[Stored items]
*** Begin section ***
/-!
# The weighted vorticity balance with a `C¹` weight; exact `Z_q` derivative for real `q ≥ 2`

Analysis/FluidPDE proof file (theorems only; no definitions, no named facts). The tree's weighted
balance `d/dt ∫ Φ(|ω|²)` (`TorusWeightedVorticityBalance`) asks for a weight `Φ` that is `C^∞`
near the values of `|ω|²`, because it integrates the viscous term by parts twice. For the moments
`Z_q = ∫ (|ω|²)^{q/2}` with non-integer `q/2` the weight `s ↦ s^{q/2}` is only `C¹` at `s = 0`
(`q ≥ 2`), which is all that the opening identity of Gibbon 2010, App. A needs:

`(1/2m) J̇ₘ = ∫ |ω|^{2(m−1)} ω·{νΔω + (ω·∇)u + curl f}`, `Jₘ = ∫|ω|^{2m}`, real `m ≥ 1`

(Gibbon 2010, §1: the moments are defined "for `m ≥ 1`"). This file proves, along a classical
solution of the forced Navier–Stokes/Euler system on `T^d × [a, b]`:

* `IsClassicalNSSolutionOn.hasDerivWithinAt_integral_comp_torusVorticitySqAt_of_contDiffOn_one` —
  for `Φ` of class `C¹` on an open set containing the values of `|ω|²`:
  `d/dt ∫ Φ(|ω|²) = 2∫Φ'(|ω|²)σ + ν∫Φ'(|ω|²)∑ᵢⱼWᵢⱼΔWᵢⱼ + ∫Φ'(|ω|²)∑ᵢⱼWᵢⱼ(∂ᵢfⱼ − ∂ⱼfᵢ)`
  (one-sided, within `[a, b]`; the transport term `∫Φ'(|ω|²)(u·∇)|ω|² = ∫ div(Φ(|ω|²)u) = 0`
  by the `C¹` divergence theorem; the viscous term is left as printed, not integrated by parts);
* `IsClassicalNSSolutionOn.hasDerivWithinAt_integral_torusVorticitySqAt_rpow` — `Φ(s) = s^{q/2}`,
  real `q ≥ 2`: `d/dt Z_q = q∫(|ω|²)^{q/2−1}σ + (q/2)(ν∫(|ω|²)^{q/2−1}∑WΔW + ∫(|ω|²)^{q/2−1}∑W·curl f)`,
  i.e. `2m ×` Gibbon's display with `q = 2m` (`∑ᵢⱼWᵢⱼΔWᵢⱼ = 2ω·Δω`, `σ = ω·(ω·∇)u`,
  `∑W·curl f = 2ω·curl f` in `d = 3`);
* `IsClassicalNSSolutionOn.hasDerivWithinAt_integral_torusVorticitySqAt_rpow_euler` — unforced
  Euler (`ν = 0`, `f = 0`): `d/dt Z_q = q ∫ (|ω|²)^{q/2−1} σ` exactly.

With `TorusVorticityRealMomentBalance` (the inequality `Ż_q ≤ q∫(|ω|²)^{q/2−1}σ` for `ν ≥ 0`)
this is the complete real-exponent (`q ≥ 2`) form of the `Z_q` balance. A priori identities along
smooth solutions only; nothing here is a regularity criterion.

## References

* J. D. Gibbon, *Regularity and singularity in solutions of the three-dimensional Navier–Stokes
  equations*, Proc. R. Soc. A 466 (2010) 2587–2604, §1 and Appendix A (proof of Prop. 1, opening
  identity). [Gibbon2010]
* A. J. Majda, A. L. Bertozzi, *Vorticity and Incompressible Flow*, CUP 2002, §1.4 (1.31)–(1.32).
  [MajdaBertozziCUP2002]
* L. C. Evans, *Partial Differential Equations*, 2nd ed., AMS 2010, App. C.2 (Gauss–Green). [Evans2010]
-/

noncomputable section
*** End section ***
Lines from the one containing "[MajdaBertozziCUP2002]" through the end of the data above must be written out exactly, and no other lines are needed.

## Final answer
  [MajdaBertozziCUP2002]
* L. C. Evans, *Partial Differential Equations*, 2nd ed., AMS 2010, App. C.2 (Gauss–Green). [Evans2010]
-/

noncomputable section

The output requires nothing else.